- _Records shown_
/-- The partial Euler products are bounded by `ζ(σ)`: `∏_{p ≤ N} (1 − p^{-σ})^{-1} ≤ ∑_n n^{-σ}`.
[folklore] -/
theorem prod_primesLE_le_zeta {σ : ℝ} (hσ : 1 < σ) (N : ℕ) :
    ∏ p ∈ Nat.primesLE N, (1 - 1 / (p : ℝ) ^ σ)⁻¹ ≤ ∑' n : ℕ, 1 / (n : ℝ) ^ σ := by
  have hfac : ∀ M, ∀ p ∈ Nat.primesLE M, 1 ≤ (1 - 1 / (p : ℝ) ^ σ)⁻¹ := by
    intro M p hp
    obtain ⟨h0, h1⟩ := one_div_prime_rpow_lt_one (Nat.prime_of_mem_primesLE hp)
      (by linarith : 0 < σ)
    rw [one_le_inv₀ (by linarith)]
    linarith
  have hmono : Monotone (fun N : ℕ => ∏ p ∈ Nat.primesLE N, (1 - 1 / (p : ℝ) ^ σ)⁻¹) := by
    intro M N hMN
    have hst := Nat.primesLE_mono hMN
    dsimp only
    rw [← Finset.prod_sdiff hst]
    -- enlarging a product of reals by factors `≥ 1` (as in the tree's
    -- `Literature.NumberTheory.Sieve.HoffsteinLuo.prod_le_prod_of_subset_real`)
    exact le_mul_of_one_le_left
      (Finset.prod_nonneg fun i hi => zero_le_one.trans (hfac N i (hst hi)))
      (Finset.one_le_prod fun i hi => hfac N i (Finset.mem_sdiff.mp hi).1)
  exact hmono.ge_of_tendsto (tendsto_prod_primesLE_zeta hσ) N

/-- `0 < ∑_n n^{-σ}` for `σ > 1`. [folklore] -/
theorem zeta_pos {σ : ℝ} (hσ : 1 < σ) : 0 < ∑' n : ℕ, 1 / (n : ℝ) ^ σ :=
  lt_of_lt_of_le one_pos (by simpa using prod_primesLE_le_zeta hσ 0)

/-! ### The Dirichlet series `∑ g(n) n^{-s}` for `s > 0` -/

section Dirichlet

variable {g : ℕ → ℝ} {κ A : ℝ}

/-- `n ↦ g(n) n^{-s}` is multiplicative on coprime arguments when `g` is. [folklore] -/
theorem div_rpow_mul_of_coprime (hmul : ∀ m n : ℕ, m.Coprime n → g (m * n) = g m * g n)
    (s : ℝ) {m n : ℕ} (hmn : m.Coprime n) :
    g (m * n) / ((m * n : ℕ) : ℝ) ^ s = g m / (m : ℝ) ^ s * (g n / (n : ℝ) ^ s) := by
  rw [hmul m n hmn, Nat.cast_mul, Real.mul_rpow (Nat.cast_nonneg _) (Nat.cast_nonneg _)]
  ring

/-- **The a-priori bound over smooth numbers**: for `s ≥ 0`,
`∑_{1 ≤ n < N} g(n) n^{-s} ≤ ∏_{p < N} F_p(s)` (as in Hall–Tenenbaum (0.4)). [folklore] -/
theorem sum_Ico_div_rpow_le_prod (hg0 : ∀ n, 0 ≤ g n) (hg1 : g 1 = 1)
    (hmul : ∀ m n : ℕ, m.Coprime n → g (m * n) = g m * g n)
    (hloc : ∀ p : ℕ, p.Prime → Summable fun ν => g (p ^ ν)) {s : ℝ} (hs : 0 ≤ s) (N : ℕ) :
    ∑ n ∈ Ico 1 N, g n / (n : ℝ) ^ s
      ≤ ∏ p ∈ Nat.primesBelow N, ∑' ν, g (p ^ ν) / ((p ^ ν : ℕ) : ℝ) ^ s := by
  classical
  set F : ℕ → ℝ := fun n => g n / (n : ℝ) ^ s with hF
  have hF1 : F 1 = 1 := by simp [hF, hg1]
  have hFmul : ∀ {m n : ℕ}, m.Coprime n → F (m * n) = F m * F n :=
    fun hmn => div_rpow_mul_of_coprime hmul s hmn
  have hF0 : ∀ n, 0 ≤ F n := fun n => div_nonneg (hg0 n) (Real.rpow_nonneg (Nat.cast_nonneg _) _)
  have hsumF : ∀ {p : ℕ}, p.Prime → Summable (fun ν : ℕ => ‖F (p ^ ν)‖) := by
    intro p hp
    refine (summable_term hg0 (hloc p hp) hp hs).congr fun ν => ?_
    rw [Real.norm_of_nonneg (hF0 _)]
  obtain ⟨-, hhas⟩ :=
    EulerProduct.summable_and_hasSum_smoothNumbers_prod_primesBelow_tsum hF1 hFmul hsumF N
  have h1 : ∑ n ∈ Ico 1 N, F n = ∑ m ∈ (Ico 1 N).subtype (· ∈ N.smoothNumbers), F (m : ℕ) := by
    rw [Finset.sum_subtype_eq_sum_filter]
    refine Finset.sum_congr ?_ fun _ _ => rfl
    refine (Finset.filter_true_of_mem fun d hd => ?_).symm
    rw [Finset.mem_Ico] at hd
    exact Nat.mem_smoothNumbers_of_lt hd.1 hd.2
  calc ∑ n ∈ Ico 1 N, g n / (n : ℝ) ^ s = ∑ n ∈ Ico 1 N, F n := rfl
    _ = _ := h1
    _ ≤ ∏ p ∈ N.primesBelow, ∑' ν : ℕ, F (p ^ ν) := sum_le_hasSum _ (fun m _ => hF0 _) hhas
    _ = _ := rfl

...

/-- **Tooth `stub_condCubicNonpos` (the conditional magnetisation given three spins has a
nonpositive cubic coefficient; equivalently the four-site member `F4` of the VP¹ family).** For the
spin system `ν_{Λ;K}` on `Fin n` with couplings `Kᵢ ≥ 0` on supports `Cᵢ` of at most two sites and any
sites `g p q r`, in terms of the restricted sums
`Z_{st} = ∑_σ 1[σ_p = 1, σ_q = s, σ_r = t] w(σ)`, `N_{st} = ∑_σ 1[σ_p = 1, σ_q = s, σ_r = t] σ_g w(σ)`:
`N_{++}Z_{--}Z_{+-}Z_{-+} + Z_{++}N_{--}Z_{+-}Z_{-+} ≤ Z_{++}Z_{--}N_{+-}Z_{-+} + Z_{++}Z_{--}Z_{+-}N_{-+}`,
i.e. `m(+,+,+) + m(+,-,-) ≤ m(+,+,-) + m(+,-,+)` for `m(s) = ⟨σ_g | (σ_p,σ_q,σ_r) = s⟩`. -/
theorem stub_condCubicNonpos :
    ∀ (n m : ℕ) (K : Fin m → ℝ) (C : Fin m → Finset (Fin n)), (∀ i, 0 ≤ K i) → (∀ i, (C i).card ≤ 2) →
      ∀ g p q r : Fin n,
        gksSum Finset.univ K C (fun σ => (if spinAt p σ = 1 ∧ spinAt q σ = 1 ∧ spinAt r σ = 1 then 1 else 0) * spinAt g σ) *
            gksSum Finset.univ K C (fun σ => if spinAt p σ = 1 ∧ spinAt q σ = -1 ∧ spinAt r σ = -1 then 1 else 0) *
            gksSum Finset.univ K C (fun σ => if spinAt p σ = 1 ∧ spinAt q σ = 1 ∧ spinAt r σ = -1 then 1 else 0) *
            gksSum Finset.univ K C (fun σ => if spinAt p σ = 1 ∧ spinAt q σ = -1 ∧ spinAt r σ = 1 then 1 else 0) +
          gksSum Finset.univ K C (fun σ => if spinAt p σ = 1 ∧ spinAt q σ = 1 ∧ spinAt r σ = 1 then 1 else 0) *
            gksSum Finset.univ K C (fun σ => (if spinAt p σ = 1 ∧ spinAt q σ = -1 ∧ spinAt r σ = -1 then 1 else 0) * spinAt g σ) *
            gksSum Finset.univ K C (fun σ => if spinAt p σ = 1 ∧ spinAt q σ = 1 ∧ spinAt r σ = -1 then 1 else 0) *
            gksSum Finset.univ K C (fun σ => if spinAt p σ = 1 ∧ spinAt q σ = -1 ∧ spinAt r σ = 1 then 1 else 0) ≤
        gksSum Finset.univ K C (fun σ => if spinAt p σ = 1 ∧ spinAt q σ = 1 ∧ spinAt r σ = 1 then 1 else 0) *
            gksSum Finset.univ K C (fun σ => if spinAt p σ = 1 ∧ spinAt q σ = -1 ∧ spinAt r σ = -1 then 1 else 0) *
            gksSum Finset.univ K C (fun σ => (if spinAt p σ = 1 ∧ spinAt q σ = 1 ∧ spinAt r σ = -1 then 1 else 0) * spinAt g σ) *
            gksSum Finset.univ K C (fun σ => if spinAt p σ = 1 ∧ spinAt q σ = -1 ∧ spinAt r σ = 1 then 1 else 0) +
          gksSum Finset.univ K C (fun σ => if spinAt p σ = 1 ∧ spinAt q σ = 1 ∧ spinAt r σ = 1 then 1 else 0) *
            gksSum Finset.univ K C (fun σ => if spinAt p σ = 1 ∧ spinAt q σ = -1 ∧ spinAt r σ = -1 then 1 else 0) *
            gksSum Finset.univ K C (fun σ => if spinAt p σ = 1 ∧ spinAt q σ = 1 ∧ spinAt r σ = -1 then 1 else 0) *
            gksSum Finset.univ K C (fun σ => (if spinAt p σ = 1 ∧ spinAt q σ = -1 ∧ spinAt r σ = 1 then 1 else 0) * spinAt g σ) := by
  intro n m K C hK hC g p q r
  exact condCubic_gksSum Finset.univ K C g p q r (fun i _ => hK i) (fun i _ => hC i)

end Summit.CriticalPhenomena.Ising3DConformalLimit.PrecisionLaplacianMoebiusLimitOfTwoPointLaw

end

- _What to produce_
Search the records for lines holding the word "sites", then copy each line you find.

- _Completed task_
spin system `ν_{Λ;K}` on `Fin n` with couplings `Kᵢ ≥ 0` on supports `Cᵢ` of at most two sites and any
sites `g p q r`, in terms of the restricted sums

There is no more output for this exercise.